(Dataset entries)

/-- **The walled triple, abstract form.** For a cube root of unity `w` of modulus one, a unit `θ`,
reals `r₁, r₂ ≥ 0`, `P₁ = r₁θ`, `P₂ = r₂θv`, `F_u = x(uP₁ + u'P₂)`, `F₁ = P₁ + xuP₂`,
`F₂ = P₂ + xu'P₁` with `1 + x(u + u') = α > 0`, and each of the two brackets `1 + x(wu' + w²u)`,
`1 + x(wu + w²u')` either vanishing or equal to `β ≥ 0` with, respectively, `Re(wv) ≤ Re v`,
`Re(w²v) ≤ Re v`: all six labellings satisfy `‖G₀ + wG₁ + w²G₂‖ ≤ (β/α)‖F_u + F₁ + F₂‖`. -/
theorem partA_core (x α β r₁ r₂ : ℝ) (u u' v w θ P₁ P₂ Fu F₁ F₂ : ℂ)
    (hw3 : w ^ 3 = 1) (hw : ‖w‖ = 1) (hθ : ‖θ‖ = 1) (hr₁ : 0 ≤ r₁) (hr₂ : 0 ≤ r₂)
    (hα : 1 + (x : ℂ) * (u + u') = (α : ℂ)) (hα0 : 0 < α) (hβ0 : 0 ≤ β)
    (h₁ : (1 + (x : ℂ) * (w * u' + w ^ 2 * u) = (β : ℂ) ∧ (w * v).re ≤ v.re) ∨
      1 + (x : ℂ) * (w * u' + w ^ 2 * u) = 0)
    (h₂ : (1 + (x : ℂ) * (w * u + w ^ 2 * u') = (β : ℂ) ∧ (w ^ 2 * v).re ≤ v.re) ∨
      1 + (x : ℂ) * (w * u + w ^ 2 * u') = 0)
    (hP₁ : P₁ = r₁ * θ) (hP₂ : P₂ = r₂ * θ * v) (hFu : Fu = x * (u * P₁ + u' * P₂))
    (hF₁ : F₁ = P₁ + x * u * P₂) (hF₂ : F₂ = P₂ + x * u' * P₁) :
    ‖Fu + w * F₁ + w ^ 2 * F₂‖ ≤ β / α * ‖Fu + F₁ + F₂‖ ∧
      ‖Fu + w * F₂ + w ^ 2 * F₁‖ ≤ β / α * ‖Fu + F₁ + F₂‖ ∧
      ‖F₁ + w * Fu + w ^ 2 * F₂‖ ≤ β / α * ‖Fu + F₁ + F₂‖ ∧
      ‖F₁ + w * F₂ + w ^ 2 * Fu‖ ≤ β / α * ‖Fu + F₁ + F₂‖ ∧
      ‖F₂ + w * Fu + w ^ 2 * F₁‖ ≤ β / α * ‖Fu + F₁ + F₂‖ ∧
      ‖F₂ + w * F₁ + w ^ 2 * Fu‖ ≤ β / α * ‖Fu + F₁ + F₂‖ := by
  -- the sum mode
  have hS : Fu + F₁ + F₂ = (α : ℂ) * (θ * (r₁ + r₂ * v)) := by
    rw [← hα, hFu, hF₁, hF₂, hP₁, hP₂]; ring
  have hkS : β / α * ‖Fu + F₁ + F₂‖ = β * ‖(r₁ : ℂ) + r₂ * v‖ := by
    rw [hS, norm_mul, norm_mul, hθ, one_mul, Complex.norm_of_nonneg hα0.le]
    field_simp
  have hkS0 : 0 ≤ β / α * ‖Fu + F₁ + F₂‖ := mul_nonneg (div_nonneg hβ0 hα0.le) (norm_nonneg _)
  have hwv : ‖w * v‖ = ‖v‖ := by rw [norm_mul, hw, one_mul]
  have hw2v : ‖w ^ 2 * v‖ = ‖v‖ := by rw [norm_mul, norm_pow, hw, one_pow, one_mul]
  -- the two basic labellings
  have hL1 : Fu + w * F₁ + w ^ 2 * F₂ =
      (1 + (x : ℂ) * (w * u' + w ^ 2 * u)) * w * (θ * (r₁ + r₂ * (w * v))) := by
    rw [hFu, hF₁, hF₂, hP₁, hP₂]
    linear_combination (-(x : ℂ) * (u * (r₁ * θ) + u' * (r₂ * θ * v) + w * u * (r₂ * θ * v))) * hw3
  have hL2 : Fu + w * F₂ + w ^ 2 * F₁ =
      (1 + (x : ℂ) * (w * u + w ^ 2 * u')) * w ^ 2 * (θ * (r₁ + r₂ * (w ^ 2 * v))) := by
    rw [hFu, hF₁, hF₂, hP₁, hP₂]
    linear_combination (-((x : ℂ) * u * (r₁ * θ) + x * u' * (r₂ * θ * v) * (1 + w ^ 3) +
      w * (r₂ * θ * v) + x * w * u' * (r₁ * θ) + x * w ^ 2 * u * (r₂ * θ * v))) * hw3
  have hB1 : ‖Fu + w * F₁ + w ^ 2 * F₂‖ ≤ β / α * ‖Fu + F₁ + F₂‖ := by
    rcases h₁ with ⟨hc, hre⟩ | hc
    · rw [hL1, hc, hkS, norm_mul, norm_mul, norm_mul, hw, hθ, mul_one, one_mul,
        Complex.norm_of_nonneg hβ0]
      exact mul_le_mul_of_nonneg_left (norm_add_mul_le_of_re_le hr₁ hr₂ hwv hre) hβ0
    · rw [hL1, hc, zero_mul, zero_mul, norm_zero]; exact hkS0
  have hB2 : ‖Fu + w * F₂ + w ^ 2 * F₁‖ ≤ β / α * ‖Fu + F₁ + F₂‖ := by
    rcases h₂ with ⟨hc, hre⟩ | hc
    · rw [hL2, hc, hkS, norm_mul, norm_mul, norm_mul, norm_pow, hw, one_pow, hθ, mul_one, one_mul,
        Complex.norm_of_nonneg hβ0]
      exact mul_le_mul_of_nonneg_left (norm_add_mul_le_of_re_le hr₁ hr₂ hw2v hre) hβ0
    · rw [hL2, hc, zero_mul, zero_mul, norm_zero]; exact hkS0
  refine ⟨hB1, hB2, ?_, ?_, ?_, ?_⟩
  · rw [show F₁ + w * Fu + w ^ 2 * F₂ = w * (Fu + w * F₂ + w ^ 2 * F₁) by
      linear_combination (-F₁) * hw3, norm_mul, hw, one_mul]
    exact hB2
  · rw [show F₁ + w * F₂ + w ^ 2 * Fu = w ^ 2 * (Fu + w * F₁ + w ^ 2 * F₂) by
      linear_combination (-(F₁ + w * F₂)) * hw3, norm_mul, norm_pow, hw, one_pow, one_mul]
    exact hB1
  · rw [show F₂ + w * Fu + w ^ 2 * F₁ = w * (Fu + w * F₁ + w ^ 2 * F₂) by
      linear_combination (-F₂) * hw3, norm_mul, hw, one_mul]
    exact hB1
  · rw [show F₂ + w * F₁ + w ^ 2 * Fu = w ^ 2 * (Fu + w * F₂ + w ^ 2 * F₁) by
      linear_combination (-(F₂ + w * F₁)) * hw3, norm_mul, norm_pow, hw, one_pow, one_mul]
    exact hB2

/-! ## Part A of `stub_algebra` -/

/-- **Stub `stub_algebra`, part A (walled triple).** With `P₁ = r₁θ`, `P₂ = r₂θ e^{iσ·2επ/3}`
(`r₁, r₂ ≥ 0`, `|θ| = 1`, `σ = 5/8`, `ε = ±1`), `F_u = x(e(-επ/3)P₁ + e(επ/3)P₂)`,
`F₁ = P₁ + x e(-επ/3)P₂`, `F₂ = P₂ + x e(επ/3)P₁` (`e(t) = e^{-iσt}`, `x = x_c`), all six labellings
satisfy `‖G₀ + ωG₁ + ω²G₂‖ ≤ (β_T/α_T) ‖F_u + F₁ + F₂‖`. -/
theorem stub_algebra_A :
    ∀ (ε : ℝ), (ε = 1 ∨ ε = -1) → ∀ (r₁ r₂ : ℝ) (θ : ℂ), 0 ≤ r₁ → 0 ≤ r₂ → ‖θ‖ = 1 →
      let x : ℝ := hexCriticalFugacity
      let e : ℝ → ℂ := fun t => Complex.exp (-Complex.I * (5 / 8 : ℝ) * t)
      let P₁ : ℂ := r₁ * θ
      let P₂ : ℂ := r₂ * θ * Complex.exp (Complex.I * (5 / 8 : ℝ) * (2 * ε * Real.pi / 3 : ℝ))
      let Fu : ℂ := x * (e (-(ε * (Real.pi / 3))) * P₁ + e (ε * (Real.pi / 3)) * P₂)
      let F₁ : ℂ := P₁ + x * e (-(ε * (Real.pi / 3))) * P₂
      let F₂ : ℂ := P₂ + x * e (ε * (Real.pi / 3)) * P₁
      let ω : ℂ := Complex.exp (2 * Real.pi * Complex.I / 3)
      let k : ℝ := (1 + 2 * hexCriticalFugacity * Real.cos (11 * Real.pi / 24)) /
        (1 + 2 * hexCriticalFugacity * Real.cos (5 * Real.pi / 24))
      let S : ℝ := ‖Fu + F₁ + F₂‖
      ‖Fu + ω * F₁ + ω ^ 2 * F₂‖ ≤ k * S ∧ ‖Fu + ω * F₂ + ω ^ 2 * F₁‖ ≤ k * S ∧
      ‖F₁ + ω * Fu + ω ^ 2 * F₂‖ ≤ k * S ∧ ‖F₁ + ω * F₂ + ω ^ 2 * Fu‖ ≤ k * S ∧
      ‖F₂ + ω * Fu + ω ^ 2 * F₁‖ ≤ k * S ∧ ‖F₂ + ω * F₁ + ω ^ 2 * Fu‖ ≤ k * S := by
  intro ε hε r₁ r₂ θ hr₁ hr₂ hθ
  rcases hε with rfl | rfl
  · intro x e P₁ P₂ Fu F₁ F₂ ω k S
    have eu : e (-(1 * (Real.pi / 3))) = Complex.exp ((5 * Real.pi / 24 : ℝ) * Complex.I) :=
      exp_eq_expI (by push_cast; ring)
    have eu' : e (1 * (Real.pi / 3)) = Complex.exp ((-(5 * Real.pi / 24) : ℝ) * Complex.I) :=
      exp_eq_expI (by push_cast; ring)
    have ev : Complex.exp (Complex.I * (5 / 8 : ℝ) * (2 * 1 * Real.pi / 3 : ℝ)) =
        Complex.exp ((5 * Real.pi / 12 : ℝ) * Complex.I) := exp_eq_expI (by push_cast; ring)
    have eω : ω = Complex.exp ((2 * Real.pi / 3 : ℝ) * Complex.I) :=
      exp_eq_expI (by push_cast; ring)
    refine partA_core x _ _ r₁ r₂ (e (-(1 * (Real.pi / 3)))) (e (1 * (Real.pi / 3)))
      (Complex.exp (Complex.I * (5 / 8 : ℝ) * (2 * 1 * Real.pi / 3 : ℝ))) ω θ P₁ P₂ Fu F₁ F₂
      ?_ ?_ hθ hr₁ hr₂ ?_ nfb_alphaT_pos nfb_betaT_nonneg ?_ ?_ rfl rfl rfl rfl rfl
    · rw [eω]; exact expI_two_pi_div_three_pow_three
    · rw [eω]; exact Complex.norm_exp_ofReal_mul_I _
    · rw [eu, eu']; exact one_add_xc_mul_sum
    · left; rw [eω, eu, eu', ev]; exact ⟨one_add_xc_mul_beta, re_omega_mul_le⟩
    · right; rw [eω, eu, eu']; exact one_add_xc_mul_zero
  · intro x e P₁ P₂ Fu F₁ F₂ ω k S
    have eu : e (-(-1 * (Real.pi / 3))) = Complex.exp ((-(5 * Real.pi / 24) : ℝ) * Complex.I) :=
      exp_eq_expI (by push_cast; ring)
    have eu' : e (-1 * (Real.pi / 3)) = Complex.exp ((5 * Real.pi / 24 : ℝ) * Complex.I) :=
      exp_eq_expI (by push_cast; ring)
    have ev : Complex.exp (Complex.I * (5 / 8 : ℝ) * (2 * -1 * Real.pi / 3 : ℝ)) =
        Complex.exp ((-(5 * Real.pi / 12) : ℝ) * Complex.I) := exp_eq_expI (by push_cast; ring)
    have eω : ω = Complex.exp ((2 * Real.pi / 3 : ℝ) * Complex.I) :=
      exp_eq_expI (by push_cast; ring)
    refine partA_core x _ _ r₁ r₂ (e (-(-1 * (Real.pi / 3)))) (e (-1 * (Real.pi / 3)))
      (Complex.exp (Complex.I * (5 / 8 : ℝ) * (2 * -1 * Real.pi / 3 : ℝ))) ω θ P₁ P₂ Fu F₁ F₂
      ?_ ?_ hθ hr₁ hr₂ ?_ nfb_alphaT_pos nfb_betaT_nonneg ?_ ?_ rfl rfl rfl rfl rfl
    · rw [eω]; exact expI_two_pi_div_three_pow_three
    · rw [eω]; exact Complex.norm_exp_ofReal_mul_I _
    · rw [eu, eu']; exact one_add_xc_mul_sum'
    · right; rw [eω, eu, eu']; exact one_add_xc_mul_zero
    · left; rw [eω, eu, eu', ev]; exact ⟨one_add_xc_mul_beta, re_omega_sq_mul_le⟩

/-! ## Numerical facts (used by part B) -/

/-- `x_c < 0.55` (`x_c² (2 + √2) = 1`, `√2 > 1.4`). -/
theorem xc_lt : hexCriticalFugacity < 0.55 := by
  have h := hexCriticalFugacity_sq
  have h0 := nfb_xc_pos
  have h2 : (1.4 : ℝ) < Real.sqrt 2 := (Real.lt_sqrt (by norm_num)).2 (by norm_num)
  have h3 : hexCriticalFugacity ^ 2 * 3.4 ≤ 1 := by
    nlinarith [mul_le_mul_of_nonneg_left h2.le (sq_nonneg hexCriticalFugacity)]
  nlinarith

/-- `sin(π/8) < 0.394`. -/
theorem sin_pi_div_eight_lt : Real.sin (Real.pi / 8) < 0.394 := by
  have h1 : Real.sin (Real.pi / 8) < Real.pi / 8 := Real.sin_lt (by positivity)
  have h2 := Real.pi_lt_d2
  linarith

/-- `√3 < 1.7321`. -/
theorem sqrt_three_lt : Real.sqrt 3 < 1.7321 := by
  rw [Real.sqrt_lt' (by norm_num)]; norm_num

AIM OF THE EXERCISE: Working through the records, copy each line in which the word "nlinarith" appears.

ANSWER TO THIS PROBLEM:
    nlinarith [mul_le_mul_of_nonneg_left h2.le (sq_nonneg hexCriticalFugacity)]
  nlinarith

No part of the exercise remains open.